To get the value of an attribute I need to call method.attribute.attribute instead of method.attribute, why is this? Calling method.attribute results in a memory address. How should/can I change my code to make method.attribute work?
Most issues regarding this center around calling print(f) instead of print(f())
class MyList:
"""stores a list and does other stuff eventualy"""
this_list = []
def __init__(self, *args):
for arg in args:
self.this_list.append(arg)
def print_list(self):
"""prints the atribute:"description" from the stored objects in the list"""
for x in range(len(self.this_list)):
print(MyClassObj(self.this_list[x]).description, sep="\n")
This is the code that is supposed to print the value of the attribute description
class MyClassObj:
"""test object to be stores in the "MyList" object."""
def __init__(self, description):
self.description = description
This is the object that contains the attribute I want to get.
class CallList:
"""creates the objects, lists and calls the print method"""
@staticmethod
def main():
test1, test2 = MyClassObj("Test1"), MyClassObj("Test2")

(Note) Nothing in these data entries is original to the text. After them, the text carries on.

variable {E H : Type*} [NormedAddCommGroup E] [NormedSpace ℝ E] [TopologicalSpace H]
  {I : ModelWithCorners ℝ E H} {M : Type*} [TopologicalSpace M] [ChartedSpace H M]
  [IsManifold I ∞ M] {S : Set M}

variable (S) in
/-- **`Diff⁺(M rel S)`**: the elements of `Diff(M rel S)` preserving the smooth orientation `o`
(a subgroup: `Diffeomorph.IsOrientationPreserving.trans_holds / symm_holds`).  Akbulut–Ozbagci
2001, §2.1: `Diff⁺(F, ∂F)`. [cite: AkbulutOzbagci2001, §2.1] -/
def orientedSubgroup (o : SmoothOrientation I M) : Subgroup (RelDiffeo I M S) where
  carrier := {f | f.toDiffeomorph.IsOrientationPreserving o o}
  one_mem' := Diffeomorph.isOrientationPreserving_refl o
  mul_mem' hf hg := Diffeomorph.IsOrientationPreserving.trans_holds hg hf (by simp)
  inv_mem' hf := Diffeomorph.IsOrientationPreserving.symm_holds hf (by simp)

/-- Membership in `Diff⁺(M rel S)`. [folklore] -/
@[simp] theorem mem_orientedSubgroup_iff (o : SmoothOrientation I M) (f : RelDiffeo I M S) :
    f ∈ orientedSubgroup S o ↔ f.toDiffeomorph.IsOrientationPreserving o o :=
  Iff.rfl

end RelDiffeo

section Surface

variable {P : Type*} [TopologicalSpace P] [T2Space P] [ChartedSpace (EuclideanHalfSpace 2) P]
  [IsManifold (𝓡∂ 2) ∞ P] {o : SmoothOrientation (𝓡∂ 2) P}

/-! ### The twist `t_c ∈ Mod(P, ∂P)` and `t_{f(c)} = f t_c f⁻¹` -/

namespace TwistCurve

variable (c : TwistCurve P o)

/-- The right-handed Dehn twist about `c` as an element of `Diff(P rel ∂P)` (it fixes `∂P`
pointwise, `twistDiffeomorph_apply_of_mem_boundary`). [cite: Etnyre2006, §6 (Appendix)] -/
def twistDiffeo : DiffRelBoundary (𝓡∂ 2) P :=
  ⟨c.twistDiffeomorph, fun _ hx => c.twistDiffeomorph_apply_of_mem_boundary hx⟩

/-- `twistDiffeo` is `twistDiffeomorph` as a function. [folklore] -/
@[simp] theorem coe_twistDiffeo : ⇑c.twistDiffeo = c.twistDiffeomorph := rfl

/-- **The right-handed Dehn twist `t_c ∈ Mod(P, ∂P)`** about the core curve of `c`: the class of
`twistDiffeo c` (Akbulut–Ozbagci 2001, §2.1: `D(α) ∈ Map(F, ∂F)`; Farb–Margalit §3.1.1: `T_a`).
[cite: AkbulutOzbagci2001, §2.1] -/
def twist : MappingClassGroupRelBoundary (𝓡∂ 2) P :=
  MappingClassGroup.mk _ _ _ c.twistDiffeo

/-- `t_c = [twistDiffeo c]`. [folklore] -/
theorem twist_def : c.twist = MappingClassGroup.mk _ _ _ c.twistDiffeo := rfl

/-- Twists are orientation preserving: `twistDiffeo c ∈ Diff⁺(P rel ∂P)`. [folklore] -/
theorem twistDiffeo_mem_orientedSubgroup :
    c.twistDiffeo ∈ RelDiffeo.orientedSubgroup ((𝓡∂ 2).boundary P) o :=
  c.isOrientationPreserving_twistDiffeomorph

/-- **The image datum `f(c)`** for `f ∈ Diff⁺(P rel ∂P)` (chart `f ∘ e`). [cite: FarbMargalit2012, Fact 3.7] -/
def mapRel (f : DiffRelBoundary (𝓡∂ 2) P)
    (hf : f ∈ RelDiffeo.orientedSubgroup ((𝓡∂ 2).boundary P) o) : TwistCurve P o :=
  c.map f.toDiffeomorph f.apply_eq_self hf

omit [T2Space P] in
/-- The chart of `f(c)` is `f ∘ e`. [folklore] -/
@[simp] theorem mapRel_apply (f : DiffRelBoundary (𝓡∂ 2) P)
    (hf : f ∈ RelDiffeo.orientedSubgroup ((𝓡∂ 2).boundary P) o) (a : (𝕊 1) × ℝ) :
    (c.mapRel f hf) a = f (c a) := rfl

/-- **`T_{f(c)} = f T_c f⁻¹` in `Diff(P rel ∂P)`**, on the nose. [cite: Etnyre2006, §6 (Appendix)] -/
theorem twistDiffeo_mapRel (f : DiffRelBoundary (𝓡∂ 2) P)
    (hf : f ∈ RelDiffeo.orientedSubgroup ((𝓡∂ 2).boundary P) o) :
    (c.mapRel f hf).twistDiffeo = f * c.twistDiffeo * f⁻¹ := by
  refine RelDiffeo.ext fun y => ?_
  show (c.map f.toDiffeomorph f.apply_eq_self hf).twistDiffeomorph y =
    f (c.twistDiffeomorph (f⁻¹ y))
  rw [c.twistDiffeomorph_map]
  rfl

/-- **`t_{f(c)} = [f] t_c [f]⁻¹` in `Mod(P, ∂P)`** (Farb–Margalit Fact 3.7; Auroux §2: the conjugate
of the twist along `δ` is the twist along `φ(δ)`). [cite: FarbMargalit2012, Fact 3.7] -/
theorem twist_mapRel (f : DiffRelBoundary (𝓡∂ 2) P)
    (hf : f ∈ RelDiffeo.orientedSubgroup ((𝓡∂ 2).boundary P) o) :
    (c.mapRel f hf).twist = MappingClassGroup.mk _ _ _ f * c.twist * (MappingClassGroup.mk _ _ _ f)⁻¹ := by
  rw [twist, twistDiffeo_mapRel, map_mul, map_mul, map_inv, twist]

end TwistCurve

/-! ### Signed letters, words and their monodromy -/

variable (P o) in
/-- **A signed letter `(c, ε)`**: a twisting datum and a sign, `true` = positive (the right-handed
twist `t_c`, a Lefschetz critical point with vanishing cycle the core of `c`), `false` = negative
(`t_c⁻¹`: Etnyre–Fuller 2006, §2, "the contribution to the monodromy [of a negative critical point]
will be a left handed Dehn twist `D_{γ_p}⁻¹` about the vanishing cycle"; Gompf–Stipsicz §8.1–8.2).
[cite: EtnyreFuller2006, §2] -/
abbrev Letter : Type _ := TwistCurve P o × Bool

namespace Letter

/-- The formal inverse letter `(c, ε) ↦ (c, -ε)`. [folklore] -/
def inv (x : Letter P o) : Letter P o := (x.1, !x.2)

omit [T2Space P] in
/-- The formal inverse is an involution. [folklore] -/
@[simp] theorem inv_inv (x : Letter P o) : x.inv.inv = x := by
  simp [inv]

/-- The representative `t_c^{ε} ∈ Diff(P rel ∂P)` of a letter. [folklore] -/
def toDiffeo (x : Letter P o) : DiffRelBoundary (𝓡∂ 2) P :=
  if x.2 then x.1.twistDiffeo else x.1.twistDiffeo⁻¹

/-- Representative of a positive letter. [folklore] -/
@[simp] theorem toDiffeo_true (c : TwistCurve P o) : toDiffeo (c, true) = c.twistDiffeo := rfl

/-- Representative of a negative letter. [folklore] -/
@[simp] theorem toDiffeo_false (c : TwistCurve P o) : toDiffeo (c, false) = c.twistDiffeo⁻¹ := rfl

/-- The representative of the inverse letter is the inverse. [folklore] -/
@[simp] theorem toDiffeo_inv (x : Letter P o) : x.inv.toDiffeo = x.toDiffeo⁻¹ := by
  obtain ⟨c, _ | _⟩ := x <;> simp [inv, toDiffeo]

/-- Representatives of letters are orientation preserving. [folklore] -/
theorem toDiffeo_mem_orientedSubgroup (x : Letter P o) :
    x.toDiffeo ∈ RelDiffeo.orientedSubgroup ((𝓡∂ 2).boundary P) o := by
  obtain ⟨c, _ | _⟩ := x
  · exact inv_mem c.twistDiffeo_mem_orientedSubgroup
  · exact c.twistDiffeo_mem_orientedSubgroup

/-- **The mapping class `t_c^{ε} ∈ Mod(P, ∂P)` of a letter.** [cite: Auroux2005, §2 Def. 5] -/
def toClass (x : Letter P o) : MappingClassGroupRelBoundary (𝓡∂ 2) P :=
  MappingClassGroup.mk _ _ _ x.toDiffeo

/-- Class of a positive letter: `t_c`. [folklore] -/
@[simp] theorem toClass_true (c : TwistCurve P o) : toClass (c, true) = c.twist := rfl

/-- Class of a negative letter: `t_c⁻¹`. [folklore] -/
@[simp] theorem toClass_false (c : TwistCurve P o) : toClass (c, false) = c.twist⁻¹ := by
  simp [toClass, toDiffeo, TwistCurve.twist_def]

/-- Class of the inverse letter. [folklore] -/
@[simp] theorem toClass_inv (x : Letter P o) : x.inv.toClass = x.toClass⁻¹ := by
  simp [toClass]

/-- **The action of a letter on twisting data**: `x · d = t_c^{ε}(d)`, the image datum of `d` under
the representative of `x = (c, ε)` (chart `t_c^{ε} ∘ e_d`). [cite: Auroux2005, §2] -/
def act (x : Letter P o) (d : TwistCurve P o) : TwistCurve P o :=
  d.mapRel x.toDiffeo x.toDiffeo_mem_orientedSubgroup

/-- **`t_{x·d} = t_x^{ε} t_d t_x^{-ε}`**: twisting along the moved datum is the conjugate.
[cite: FarbMargalit2012, Fact 3.7] -/
theorem twist_act (x : Letter P o) (d : TwistCurve P o) :
    (x.act d).twist = x.toClass * d.twist * x.toClass⁻¹ :=
  d.twist_mapRel _ _

/-- The class of a moved letter `(x · d, η)` is the conjugate `t_x^{ε} t_d^{η} t_x^{-ε}`. [folklore] -/
theorem toClass_act (x : Letter P o) (y : Letter P o) :
    toClass (x.act y.1, y.2) = x.toClass * y.toClass * x.toClass⁻¹ := by
  obtain ⟨d, _ | _⟩ := y
  · rw [toClass_false, toClass_false, twist_act]
    group
  · rw [toClass_true, toClass_true, twist_act]

end Letter

/-- **The monodromy of a signed word** `w = ((c₁, ε₁), …, (cₙ, εₙ))`: the product
`t_{c₁}^{ε₁} ⋯ t_{cₙ}^{εₙ} ∈ Mod(P, ∂P)`, first letter leftmost in functional notation (so, read as a
composition of maps, the LAST letter acts first) — Etnyre–Fuller 2006, §2: with the vanishing cycles
ordered counter-clockwise, "`f⁻¹(∂D²)` is a `Σ`-bundle over `S¹` with monodromy `D_{p₁} ∘ ⋯ ∘ D_{p_k}`"
(Akbulut–Ozbagci list the cycles in the opposite order and write `D(γₙ) ⋯ D(γ₁)`).
[cite: EtnyreFuller2006, §2] -/
def monodromy (w : List (Letter P o)) : MappingClassGroupRelBoundary (𝓡∂ 2) P :=
  (w.map Letter.toClass).prod

/-- The empty word has trivial monodromy. [folklore] -/
@[simp] theorem monodromy_nil : monodromy ([] : List (Letter P o)) = 1 := rfl

/-- `monodromy (x :: w) = t_x^{ε} · monodromy w`. [folklore] -/
@[simp] theorem monodromy_cons (x : Letter P o) (w : List (Letter P o)) :
    monodromy (x :: w) = x.toClass * monodromy w := by
  simp [monodromy]

/-- `monodromy (w ++ w') = monodromy w · monodromy w'`. [folklore] -/
@[simp] theorem monodromy_append (w w' : List (Letter P o)) :
    monodromy (w ++ w') = monodromy w * monodromy w' := by
  simp [monodromy]

/-- **Positive words**: every letter is positive (a tuple of right-handed twists).
[cite: Auroux2005, §2 Def. 5] -/
def IsPositiveWord (w : List (Letter P o)) : Prop := ∀ x ∈ w, x.2 = true

/-- The positive word on a list of twisting data. [folklore] -/
def positiveWord (l : List (TwistCurve P o)) : List (Letter P o) := l.map fun c => (c, true)

omit [T2Space P] in
/-- `positiveWord l` is positive. [folklore] -/
theorem isPositiveWord_positiveWord (l : List (TwistCurve P o)) : IsPositiveWord (positiveWord l) := by
  intro x hx
  obtain ⟨c, -, rfl⟩ := List.mem_map.1 hx
  rfl

/-- The monodromy of a positive word is the product of the twists `t_{c₁} ⋯ t_{cₙ}`. [folklore] -/
theorem monodromy_positiveWord (l : List (TwistCurve P o)) :
    monodromy (positiveWord l) = (l.map TwistCurve.twist).prod := by
  simp [monodromy, positiveWord, Function.comp_def]

/-! ### Factorisations -/

variable (o) in
/-- **An (achiral) Dehn-twist factorisation of `φ ∈ Mod(P, ∂P)`**: a signed word
`((c₁, ε₁), …, (cₙ, εₙ))` of twisting data with `t_{c₁}^{ε₁} ⋯ t_{cₙ}^{εₙ} = φ` — the monodromy
word of an achiral Lefschetz fibration over `D²` with regular fibre `P` (Gompf–Stipsicz §8.2); a
POSITIVE factorisation (Auroux 2005, Def. 5: "an ordered tuple of positive Dehn twists" with
product `φ`) is one all of whose signs are `+` (`IsPositive`).  "It is important not to confuse a
factorization (a tuple of Dehn twists) with the product of its factors" (Auroux): the word is the
datum, `monodromy_eq` the constraint. [cite: Auroux2005, §2 Def. 5] -/
structure DehnTwistFactorisation (φ : MappingClassGroupRelBoundary (𝓡∂ 2) P) where
  /-- the signed word of twisting data -/
  word : List (Letter P o)
  /-- its monodromy is `φ` -/
  monodromy_eq : monodromy word = φ

namespace DehnTwistFactorisation

variable {φ : MappingClassGroupRelBoundary (𝓡∂ 2) P}

/-- A factorisation is **positive** when all its letters are. [cite: Auroux2005, §2 Def. 5] -/
def IsPositive (F : DehnTwistFactorisation o φ) : Prop := IsPositiveWord F.word

/-- The number of letters (singular fibres). [folklore] -/
def length (F : DehnTwistFactorisation o φ) : ℕ := F.word.length

/-- The empty factorisation of the identity. [folklore] -/
def nil : DehnTwistFactorisation o (1 : MappingClassGroupRelBoundary (𝓡∂ 2) P) := ⟨[], rfl⟩

/-- The tautological positive factorisation `(c)` of a twist `t_c`. [folklore] -/
def single (c : TwistCurve P o) : DehnTwistFactorisation o c.twist := ⟨[(c, true)], by simp⟩

/-- `single c` is positive. [folklore] -/
theorem isPositive_single (c : TwistCurve P o) : (single c).IsPositive := by
  intro x hx
  rw [single, List.mem_singleton] at hx
  rw [hx]

/-- Concatenation: a factorisation of `φ` followed by one of `ψ` is one of `φ ψ`
(Auroux's `F · F'`). [cite: Auroux2005, §2] -/
def append {ψ : MappingClassGroupRelBoundary (𝓡∂ 2) P} (F : DehnTwistFactorisation o φ)
    (G : DehnTwistFactorisation o ψ) : DehnTwistFactorisation o (φ * ψ) :=
  ⟨F.word ++ G.word, by rw [monodromy_append, F.monodromy_eq, G.monodromy_eq]⟩

/-- A signed word IS a factorisation of its monodromy. [folklore] -/
def ofWord (w : List (Letter P o)) : DehnTwistFactorisation o (monodromy w) := ⟨w, rfl⟩

end DehnTwistFactorisation

variable (o) in
/-- **Positive factorisations of `φ`** (Auroux's factorisations): the achiral ones with all signs
`+`. [cite: Auroux2005, §2 Def. 5] -/
def PositiveFactorisation (φ : MappingClassGroupRelBoundary (𝓡∂ 2) P) : Type _ :=
  {F : DehnTwistFactorisation o φ // F.IsPositive}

list1 = MyList(test1, test2)
list1.print_list()
Main() is called outside the above classes.
The output I get is
<__main__.MyClassObj object at 0x007908F0>
<__main__.MyClassObj object at 0x00790910>
Process finished with exit code 0
If i change line:
print(MyClassObj(self.this_list[x]).description.description, sep="\n")
I get the expected result:
Test1
Test2
Process finished with exit code 0
So the question is why and how should I alter my code?
in print_list
self.this_list[x]
is already a MyClassObj
so MyClassObj(self.this_list[x])
creates a new MyClassObj
having a MyClassObj
as its description
.
Because there is no way defined to convert a MyClassObj
to a string for print
Python uses a default conversion showing the memory address.